Decided: January 22, 1990.


On appeal from the Superior Court, Law Division, Camden County.

Pressler, Long and Landau.

Per Curiam

Following denial of his motion to suppress evidence seized from his person in a warrantless search, defendant pleaded guilty to a charge of possession of less than 50 grams of marijuana in violation of N.J.S.A. 2C:35-10(a)(4). He now appeals from the order denying his suppression motion pursuant to R. 3:5-7(d). We reverse and vacate the conviction.

The sole witness testifying at the hearing on the suppression motion was the state trooper who made the arrest. According to his testimony, he and his partner were on routine patrol on I-295 shortly after 2:00 a.m. on December 14, 1987, when they saw an apparently abandoned vehicle on the side of the road. They approached the vehicle, looked in, and saw defendant "laying in the back of the van with two beer bottles in the center console." The trooper described defendant as "unconscious," but he was able to arouse him after banging several times on the side of the van. Defendant then crawled into the driver's seat, produced his credentials as requested, and explained that he had pulled over to rest as he was tired and was not sure he could make it home. Smelling the odor of alcohol on defendant's breath, the trooper asked him to exit the vehicle. Defendant did so, and "at that time a pat down was conducted for my safety and Trooper Nixon's safety and a hard object was felt in his left jacket pocket." The object turned out to be a tightly rolled plastic bag containing a small amount of marijuana. Defendant identified the package as his "pot"; he was arrested, handcuffed, given Miranda warnings, and transported to police headquarters where a breathalyzer test resulted in a reading of .01 percent blood alcohol. No balance or coordination tests were administered at the scene.

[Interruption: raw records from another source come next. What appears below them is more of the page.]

import Summits.AnomalousDissipation.AnomalousDissipation.Theorems.SolenoidalFractalHomogenisationRealisedQuasiStaticCellLawComovingPairTransport
import Summits.AnomalousDissipation.AnomalousDissipation.Theorems.SolenoidalFractalHomogenisationRealisedQuasiStaticCellLawComovingFrameBridge
import Summits.AnomalousDissipation.AnomalousDissipation.Theorems.SolenoidalFractalHomogenisationRealisedQuasiStaticCellLawPrincipalCosetEnergy
import HarnessLib

/-!
# K2R `RealisedQuasiStaticCellLaw`, line `floquet-bloch`, stub `stub_lowSectorWeakNear`: the START and END hypotheses of
# `isoSector_decay_ae` from the co-moving start / end (helper; `--supports stmt-AnomalousDissipation-20446`)

Summits-side helper file (everything proved; no definitions, no named facts). Companions of `comoving_hjunc_frames`: with the
reference frame `(ζ₀, k̂ × ζ₀)` of `ℓ^⊥` and `‖u‖² = |⟨ζ₀,u⟩|² + |⟨k̂×ζ₀,u⟩|²` for transversal `u` (`norm_sq_eq_blocks_of_transversal`),
`comoving_start` (p584793) gives `hstart` and `comoving_end` (given the END expansion bound `hEND` of the full transport
`C_{k₀}`) gives `hend` of `isoSector_decay_ae` (p582517), for weights that ARE the co-moving weights.
-/

set_option linter.dupNamespace false

noncomputable section

namespace Summit.AnomalousDissipation.AnomalousDissipation.Theorems.SolenoidalFractalHomogenisation.RealisedQuasiStaticCellLaw

open Set MeasureTheory Filter Topology Function Complex Matrix
open scoped ComplexConjugate Matrix
open Literature.Analysis Literature.Analysis.FunctionSpaces Literature.Analysis.FunctionSpaces.Torus
open Literature.Analysis.FluidPDE Literature.Analysis.FluidPDE.LatticeShear

variable {k₀ : ℕ}

/-- **The START hypothesis of `isoSector_decay_ae` for the co-moving weights.** -/
theorem comoving_hstart_frames (W : LatticeWord k₀) (ℓ : Fin 3 → ℤ) (hℓ : ℓ ≠ 0)
    (ζr : Fin k₀ → Fin 3 → ℝ) (hζ1 : ∀ j, ζr j ⬝ᵥ ζr j = 1) (hζ0 : ∀ j, ζr j ⬝ᵥ (fun i => ((ℓ i : ℤ) : ℝ)) = 0)
    (pf : Fin k₀ → ℤ → Fin 3 → ℝ) (hp0 : ∀ j, pf j 0 = ((Real.sqrt ((fun i => ((ℓ i : ℤ) : ℝ)) ⬝ᵥ (fun i => ((ℓ i : ℤ) : ℝ))))⁻¹ • (fun i => ((ℓ i : ℤ) : ℝ))) ⨯₃ ζr j)
    (Λ d0 σo σi g₁ rc rs : Fin k₀ → ℝ) (lam : ℝ) (c₁₁ c₁₂ c₂₁ c₂₂ : ℕ → ℝ)
    (hrc : ∀ j, rc j = ζr ⟨0, W.pos⟩ ⬝ᵥ ζr j) (hrs : ∀ j, rs j = (((Real.sqrt ((fun i => ((ℓ i : ℤ) : ℝ)) ⬝ᵥ (fun i => ((ℓ i : ℤ) : ℝ))))⁻¹ • (fun i => ((ℓ i : ℤ) : ℝ))) ⨯₃ ζr ⟨0, W.pos⟩) ⬝ᵥ ζr j)
    (hC0 : c₁₁ 0 = 1 ∧ c₁₂ 0 = 0 ∧ c₂₁ 0 = 0 ∧ c₂₂ 0 = 1)
    (wa wb : ℕ → Fin k₀ → ℝ → ℝ) (wc : ℕ → Fin k₀ → ℝ → ℂ)
    (hwa : ∀ q : ℕ, ∀ j : Fin k₀, ∀ t : ℝ, wa q j t = Real.exp (-(2 * lam * (t - (q : ℝ) * W.period)) + 2 * (Λ j * (d0 j * (t - ((q : ℝ) * W.period + W.start j)) + σo j * g₁ j ^ 2 * (∫ s in (0:ℝ)..(t - ((q : ℝ) * W.period + W.start j)), LatticeWord.trapezoid 0 (W.phase j).τ W.ramp s ^ 2)))) * ((c₁₁ j * rc j + c₁₂ j * rs j) ^ 2 + (c₂₁ j * rc j + c₂₂ j * rs j) ^ 2))
    (hwb : ∀ q : ℕ, ∀ j : Fin k₀, ∀ t : ℝ, wb q j t = Real.exp (-(2 * lam * (t - (q : ℝ) * W.period)) + 2 * (Λ j * (d0 j * (t - ((q : ℝ) * W.period + W.start j)) + σi j * g₁ j ^ 2 * (∫ s in (0:ℝ)..(t - ((q : ℝ) * W.period + W.start j)), LatticeWord.trapezoid 0 (W.phase j).τ W.ramp s ^ 2)))) * ((-(c₁₁ j * rs j) + c₁₂ j * rc j) ^ 2 + (-(c₂₁ j * rs j) + c₂₂ j * rc j) ^ 2))
    (hwc : ∀ q : ℕ, ∀ j : Fin k₀, ∀ t : ℝ, wc q j t = (((Real.exp (-(2 * lam * (t - (q : ℝ) * W.period)) + (Λ j * (d0 j * (t - ((q : ℝ) * W.period + W.start j)) + σo j * g₁ j ^ 2 * (∫ s in (0:ℝ)..(t - ((q : ℝ) * W.period + W.start j)), LatticeWord.trapezoid 0 (W.phase j).τ W.ramp s ^ 2))) + (Λ j * (d0 j * (t - ((q : ℝ) * W.period + W.start j)) + σi j * g₁ j ^ 2 * (∫ s in (0:ℝ)..(t - ((q : ℝ) * W.period + W.start j)), LatticeWord.trapezoid 0 (W.phase j).τ W.ramp s ^ 2)))) * ((c₁₁ j * rc j + c₁₂ j * rs j) * (-(c₁₁ j * rs j) + c₁₂ j * rc j) + (c₂₁ j * rc j + c₂₂ j * rs j) * (-(c₂₁ j * rs j) + c₂₂ j * rc j))) : ℝ) : ℂ)) :
    ∀ q : ℕ, ∀ u : EuclideanSpace ℂ (Fin 3), (fun i => ((ℓ i : ℤ) : ℂ)) ⬝ᵥ WithLp.ofLp u = 0 →
        wa q ⟨0, W.pos⟩ ((q : ℝ) * W.period + W.start ⟨0, W.pos⟩) * ‖inner ℂ (WithLp.toLp 2 (Complex.ofReal ∘ ζr ⟨0, W.pos⟩) : EuclideanSpace ℂ (Fin 3)) u‖ ^ 2 +
          wb q ⟨0, W.pos⟩ ((q : ℝ) * W.period + W.start ⟨0, W.pos⟩) * ‖inner ℂ (WithLp.toLp 2 (Complex.ofReal ∘ pf ⟨0, W.pos⟩ 0) : EuclideanSpace ℂ (Fin 3)) u‖ ^ 2 +
          2 * (wc q ⟨0, W.pos⟩ ((q : ℝ) * W.period + W.start ⟨0, W.pos⟩) * conj (inner ℂ (WithLp.toLp 2 (Complex.ofReal ∘ ζr ⟨0, W.pos⟩) : EuclideanSpace ℂ (Fin 3)) u) * inner ℂ (WithLp.toLp 2 (Complex.ofReal ∘ pf ⟨0, W.pos⟩ 0) : EuclideanSpace ℂ (Fin 3)) u).re ≤ ‖u‖ ^ 2 := by
  intro q u hu
  have h00 := hζ1 ⟨0, W.pos⟩
  have h0k := hζ0 ⟨0, W.pos⟩
  have hrot : ∀ j, rc j ^ 2 + rs j ^ 2 = 1 := fun j => by
    rw [hrc j, hrs j]; exact (frame_bridge_inner hℓ h00 h0k (hζ1 j) (hζ0 j) u).2.2
  have hx : ((Real.sqrt ((fun i => ((ℓ i : ℤ) : ℝ)) ⬝ᵥ (fun i => ((ℓ i : ℤ) : ℝ))))⁻¹ • (fun i => ((ℓ i : ℤ) : ℝ))) ⨯₃ ζr ⟨0, W.pos⟩ = (Real.sqrt ((fun i => ((ℓ i : ℤ) : ℝ)) ⬝ᵥ (fun i => ((ℓ i : ℤ) : ℝ))))⁻¹ • ((fun i => ((ℓ i : ℤ) : ℝ)) ⨯₃ ζr ⟨0, W.pos⟩) := by
    rw [LinearMap.map_smul, LinearMap.smul_apply]
  obtain ⟨ea, eb, -⟩ := frame_bridge_inner hℓ h00 h0k (hζ1 ⟨0, W.pos⟩) (hζ0 ⟨0, W.pos⟩) u
  rw [← hrc ⟨0, W.pos⟩, ← hrs ⟨0, W.pos⟩] at ea eb
  have h := comoving_start W Λ d0 σo σi g₁ rc rs lam c₁₁ c₁₂ c₂₁ c₂₂ hrot hC0 q
    (inner ℂ (WithLp.toLp 2 (Complex.ofReal ∘ ζr ⟨0, W.pos⟩) : EuclideanSpace ℂ (Fin 3)) u)
    (inner ℂ (WithLp.toLp 2 (Complex.ofReal ∘ (((Real.sqrt ((fun i => ((ℓ i : ℤ) : ℝ)) ⬝ᵥ (fun i => ((ℓ i : ℤ) : ℝ))))⁻¹ • (fun i => ((ℓ i : ℤ) : ℝ))) ⨯₃ ζr ⟨0, W.pos⟩)) : EuclideanSpace ℂ (Fin 3)) u)
  rw [← ea, ← eb, ← hp0 ⟨0, W.pos⟩] at h
  rw [norm_sq_eq_blocks_of_transversal hℓ h00 h0k u hu, ← hx, ← hp0 ⟨0, W.pos⟩]
  simp only [hwa, hwb, hwc]
  exact h

/-- **The END hypothesis of `isoSector_decay_ae` for the co-moving weights**, given the END expansion bound of `C_{k₀}`. -/
theorem comoving_hend_frames (W : LatticeWord k₀) (ℓ : Fin 3 → ℤ) (hℓ : ℓ ≠ 0)
    (ζr : Fin k₀ → Fin 3 → ℝ) (hζ1 : ∀ j, ζr j ⬝ᵥ ζr j = 1) (hζ0 : ∀ j, ζr j ⬝ᵥ (fun i => ((ℓ i : ℤ) : ℝ)) = 0)
    (pf : Fin k₀ → ℤ → Fin 3 → ℝ) (hp0 : ∀ j, pf j 0 = ((Real.sqrt ((fun i => ((ℓ i : ℤ) : ℝ)) ⬝ᵥ (fun i => ((ℓ i : ℤ) : ℝ))))⁻¹ • (fun i => ((ℓ i : ℤ) : ℝ))) ⨯₃ ζr j)
    (Λ d0 σo σi g₁ rc rs : Fin k₀ → ℝ) (lam : ℝ) (c₁₁ c₁₂ c₂₁ c₂₂ : ℕ → ℝ)
    (hrc : ∀ j, rc j = ζr ⟨0, W.pos⟩ ⬝ᵥ ζr j) (hrs : ∀ j, rs j = (((Real.sqrt ((fun i => ((ℓ i : ℤ) : ℝ)) ⬝ᵥ (fun i => ((ℓ i : ℤ) : ℝ))))⁻¹ • (fun i => ((ℓ i : ℤ) : ℝ))) ⨯₃ ζr ⟨0, W.pos⟩) ⬝ᵥ ζr j)
    (hCsucc : ∀ j : Fin k₀, c₁₁ ((j : ℕ) + 1) = c₁₁ j * (rc j ^ 2 * Real.exp (Λ j * (d0 j * (W.phase j).τ + σo j * g₁ j ^ 2 * ((W.phase j).τ * (1 - 4 * W.ramp / 3)))) + rs j ^ 2 * Real.exp (Λ j * (d0 j * (W.phase j).τ + σi j * g₁ j ^ 2 * ((W.phase j).τ * (1 - 4 * W.ramp / 3))))) + c₁₂ j * (rc j * rs j * (Real.exp (Λ j * (d0 j * (W.phase j).τ + σo j * g₁ j ^ 2 * ((W.phase j).τ * (1 - 4 * W.ramp / 3)))) - Real.exp (Λ j * (d0 j * (W.phase j).τ + σi j * g₁ j ^ 2 * ((W.phase j).τ * (1 - 4 * W.ramp / 3)))))) ∧
        c₁₂ ((j : ℕ) + 1) = c₁₁ j * (rc j * rs j * (Real.exp (Λ j * (d0 j * (W.phase j).τ + σo j * g₁ j ^ 2 * ((W.phase j).τ * (1 - 4 * W.ramp / 3)))) - Real.exp (Λ j * (d0 j * (W.phase j).τ + σi j * g₁ j ^ 2 * ((W.phase j).τ * (1 - 4 * W.ramp / 3)))))) + c₁₂ j * (rs j ^ 2 * Real.exp (Λ j * (d0 j * (W.phase j).τ + σo j * g₁ j ^ 2 * ((W.phase j).τ * (1 - 4 * W.ramp / 3)))) + rc j ^ 2 * Real.exp (Λ j * (d0 j * (W.phase j).τ + σi j * g₁ j ^ 2 * ((W.phase j).τ * (1 - 4 * W.ramp / 3))))) ∧
        c₂₁ ((j : ℕ) + 1) = c₂₁ j * (rc j ^ 2 * Real.exp (Λ j * (d0 j * (W.phase j).τ + σo j * g₁ j ^ 2 * ((W.phase j).τ * (1 - 4 * W.ramp / 3)))) + rs j ^ 2 * Real.exp (Λ j * (d0 j * (W.phase j).τ + σi j * g₁ j ^ 2 * ((W.phase j).τ * (1 - 4 * W.ramp / 3))))) + c₂₂ j * (rc j * rs j * (Real.exp (Λ j * (d0 j * (W.phase j).τ + σo j * g₁ j ^ 2 * ((W.phase j).τ * (1 - 4 * W.ramp / 3)))) - Real.exp (Λ j * (d0 j * (W.phase j).τ + σi j * g₁ j ^ 2 * ((W.phase j).τ * (1 - 4 * W.ramp / 3)))))) ∧
        c₂₂ ((j : ℕ) + 1) = c₂₁ j * (rc j * rs j * (Real.exp (Λ j * (d0 j * (W.phase j).τ + σo j * g₁ j ^ 2 * ((W.phase j).τ * (1 - 4 * W.ramp / 3)))) - Real.exp (Λ j * (d0 j * (W.phase j).τ + σi j * g₁ j ^ 2 * ((W.phase j).τ * (1 - 4 * W.ramp / 3)))))) + c₂₂ j * (rs j ^ 2 * Real.exp (Λ j * (d0 j * (W.phase j).τ + σo j * g₁ j ^ 2 * ((W.phase j).τ * (1 - 4 * W.ramp / 3)))) + rc j ^ 2 * Real.exp (Λ j * (d0 j * (W.phase j).τ + σi j * g₁ j ^ 2 * ((W.phase j).τ * (1 - 4 * W.ramp / 3))))))
    (hEND : ∀ z₁ z₂ : ℝ, Real.exp (2 * lam * W.period) * (z₁ ^ 2 + z₂ ^ 2) ≤
      (c₁₁ k₀ * z₁ + c₁₂ k₀ * z₂) ^ 2 + (c₂₁ k₀ * z₁ + c₂₂ k₀ * z₂) ^ 2)
    (wa wb : ℕ → Fin k₀ → ℝ → ℝ) (wc : ℕ → Fin k₀ → ℝ → ℂ)
    (hwa : ∀ q : ℕ, ∀ j : Fin k₀, ∀ t : ℝ, wa q j t = Real.exp (-(2 * lam * (t - (q : ℝ) * W.period)) + 2 * (Λ j * (d0 j * (t - ((q : ℝ) * W.period + W.start j)) + σo j * g₁ j ^ 2 * (∫ s in (0:ℝ)..(t - ((q : ℝ) * W.period + W.start j)), LatticeWord.trapezoid 0 (W.phase j).τ W.ramp s ^ 2)))) * ((c₁₁ j * rc j + c₁₂ j * rs j) ^ 2 + (c₂₁ j * rc j + c₂₂ j * rs j) ^ 2))
    (hwb : ∀ q : ℕ, ∀ j : Fin k₀, ∀ t : ℝ, wb q j t = Real.exp (-(2 * lam * (t - (q : ℝ) * W.period)) + 2 * (Λ j * (d0 j * (t - ((q : ℝ) * W.period + W.start j)) + σi j * g₁ j ^ 2 * (∫ s in (0:ℝ)..(t - ((q : ℝ) * W.period + W.start j)), LatticeWord.trapezoid 0 (W.phase j).τ W.ramp s ^ 2)))) * ((-(c₁₁ j * rs j) + c₁₂ j * rc j) ^ 2 + (-(c₂₁ j * rs j) + c₂₂ j * rc j) ^ 2))
    (hwc : ∀ q : ℕ, ∀ j : Fin k₀, ∀ t : ℝ, wc q j t = (((Real.exp (-(2 * lam * (t - (q : ℝ) * W.period)) + (Λ j * (d0 j * (t - ((q : ℝ) * W.period + W.start j)) + σo j * g₁ j ^ 2 * (∫ s in (0:ℝ)..(t - ((q : ℝ) * W.period + W.start j)), LatticeWord.trapezoid 0 (W.phase j).τ W.ramp s ^ 2))) + (Λ j * (d0 j * (t - ((q : ℝ) * W.period + W.start j)) + σi j * g₁ j ^ 2 * (∫ s in (0:ℝ)..(t - ((q : ℝ) * W.period + W.start j)), LatticeWord.trapezoid 0 (W.phase j).τ W.ramp s ^ 2)))) * ((c₁₁ j * rc j + c₁₂ j * rs j) * (-(c₁₁ j * rs j) + c₁₂ j * rc j) + (c₂₁ j * rc j + c₂₂ j * rs j) * (-(c₂₁ j * rs j) + c₂₂ j * rc j))) : ℝ) : ℂ)) :
    ∀ q : ℕ, ∀ u : EuclideanSpace ℂ (Fin 3), (fun i => ((ℓ i : ℤ) : ℂ)) ⬝ᵥ WithLp.ofLp u = 0 →
        ‖u‖ ^ 2 ≤ wa q ⟨k₀ - 1, Nat.sub_lt W.pos one_pos⟩ ((q : ℝ) * W.period + W.start ⟨k₀ - 1, Nat.sub_lt W.pos one_pos⟩ + (W.phase ⟨k₀ - 1, Nat.sub_lt W.pos one_pos⟩).τ) * ‖inner ℂ (WithLp.toLp 2 (Complex.ofReal ∘ ζr ⟨k₀ - 1, Nat.sub_lt W.pos one_pos⟩) : EuclideanSpace ℂ (Fin 3)) u‖ ^ 2 +
          wb q ⟨k₀ - 1, Nat.sub_lt W.pos one_pos⟩ ((q : ℝ) * W.period + W.start ⟨k₀ - 1, Nat.sub_lt W.pos one_pos⟩ + (W.phase ⟨k₀ - 1, Nat.sub_lt W.pos one_pos⟩).τ) * ‖inner ℂ (WithLp.toLp 2 (Complex.ofReal ∘ pf ⟨k₀ - 1, Nat.sub_lt W.pos one_pos⟩ 0) : EuclideanSpace ℂ (Fin 3)) u‖ ^ 2 +
          2 * (wc q ⟨k₀ - 1, Nat.sub_lt W.pos one_pos⟩ ((q : ℝ) * W.period + W.start ⟨k₀ - 1, Nat.sub_lt W.pos one_pos⟩ + (W.phase ⟨k₀ - 1, Nat.sub_lt W.pos one_pos⟩).τ) * conj (inner ℂ (WithLp.toLp 2 (Complex.ofReal ∘ ζr ⟨k₀ - 1, Nat.sub_lt W.pos one_pos⟩) : EuclideanSpace ℂ (Fin 3)) u) * inner ℂ (WithLp.toLp 2 (Complex.ofReal ∘ pf ⟨k₀ - 1, Nat.sub_lt W.pos one_pos⟩ 0) : EuclideanSpace ℂ (Fin 3)) u).re := by
  intro q u hu
  have h00 := hζ1 ⟨0, W.pos⟩
  have h0k := hζ0 ⟨0, W.pos⟩
  have hx : ((Real.sqrt ((fun i => ((ℓ i : ℤ) : ℝ)) ⬝ᵥ (fun i => ((ℓ i : ℤ) : ℝ))))⁻¹ • (fun i => ((ℓ i : ℤ) : ℝ))) ⨯₃ ζr ⟨0, W.pos⟩ = (Real.sqrt ((fun i => ((ℓ i : ℤ) : ℝ)) ⬝ᵥ (fun i => ((ℓ i : ℤ) : ℝ))))⁻¹ • ((fun i => ((ℓ i : ℤ) : ℝ)) ⨯₃ ζr ⟨0, W.pos⟩) := by
    rw [LinearMap.map_smul, LinearMap.smul_apply]
  obtain ⟨ea, eb, -⟩ := frame_bridge_inner hℓ h00 h0k (hζ1 ⟨k₀ - 1, Nat.sub_lt W.pos one_pos⟩)
    (hζ0 ⟨k₀ - 1, Nat.sub_lt W.pos one_pos⟩) u
  rw [← hrc ⟨k₀ - 1, Nat.sub_lt W.pos one_pos⟩, ← hrs ⟨k₀ - 1, Nat.sub_lt W.pos one_pos⟩] at ea eb
  have h := comoving_end W Λ d0 σo σi g₁ rc rs lam c₁₁ c₁₂ c₂₁ c₂₂ hCsucc hEND q
    (inner ℂ (WithLp.toLp 2 (Complex.ofReal ∘ ζr ⟨0, W.pos⟩) : EuclideanSpace ℂ (Fin 3)) u)
    (inner ℂ (WithLp.toLp 2 (Complex.ofReal ∘ (((Real.sqrt ((fun i => ((ℓ i : ℤ) : ℝ)) ⬝ᵥ (fun i => ((ℓ i : ℤ) : ℝ))))⁻¹ • (fun i => ((ℓ i : ℤ) : ℝ))) ⨯₃ ζr ⟨0, W.pos⟩)) : EuclideanSpace ℂ (Fin 3)) u)
  rw [← ea, ← eb, ← hp0 ⟨k₀ - 1, Nat.sub_lt W.pos one_pos⟩] at h
  rw [norm_sq_eq_blocks_of_transversal hℓ h00 h0k u hu, ← hx]
  simp only [hwa, hwb, hwc]
  exact h

end Summit.AnomalousDissipation.AnomalousDissipation.Theorems.SolenoidalFractalHomogenisation.RealisedQuasiStaticCellLaw

end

In explaining the reason for the pat-down, the trooper candidly asserted on cross-examination that he made no judgment from defendant's "demeanor and his attitude" which led him to believe defendant was either armed or dangerous. Rather, he said, "[w]e are trained to act on every stop the same way, handle

a stop the same way with same caution on every stop." He further testified that his general instructions required that "any time I am going to demonstrate balance tests to that individual, yes, conduct a pat down for my safety."

We are satisfied that there is some degree of ambiguity in the officer's explanation. That is, it is not entirely clear whether he intended to testify that a pat-down is routinely conducted on every stop when the occupant is ordered to exit the vehicle or is routinely conducted as a precautionary measure only before demonstrating balance tests at the scene to an occupant suspected of driving under the influence of drugs or alcohol. In any event, the officer's conduct here was consistent with either interpretation. We are moreover satisfied that a routine pat-down in either circumstance would be constitutionally objectionable on the facts here present.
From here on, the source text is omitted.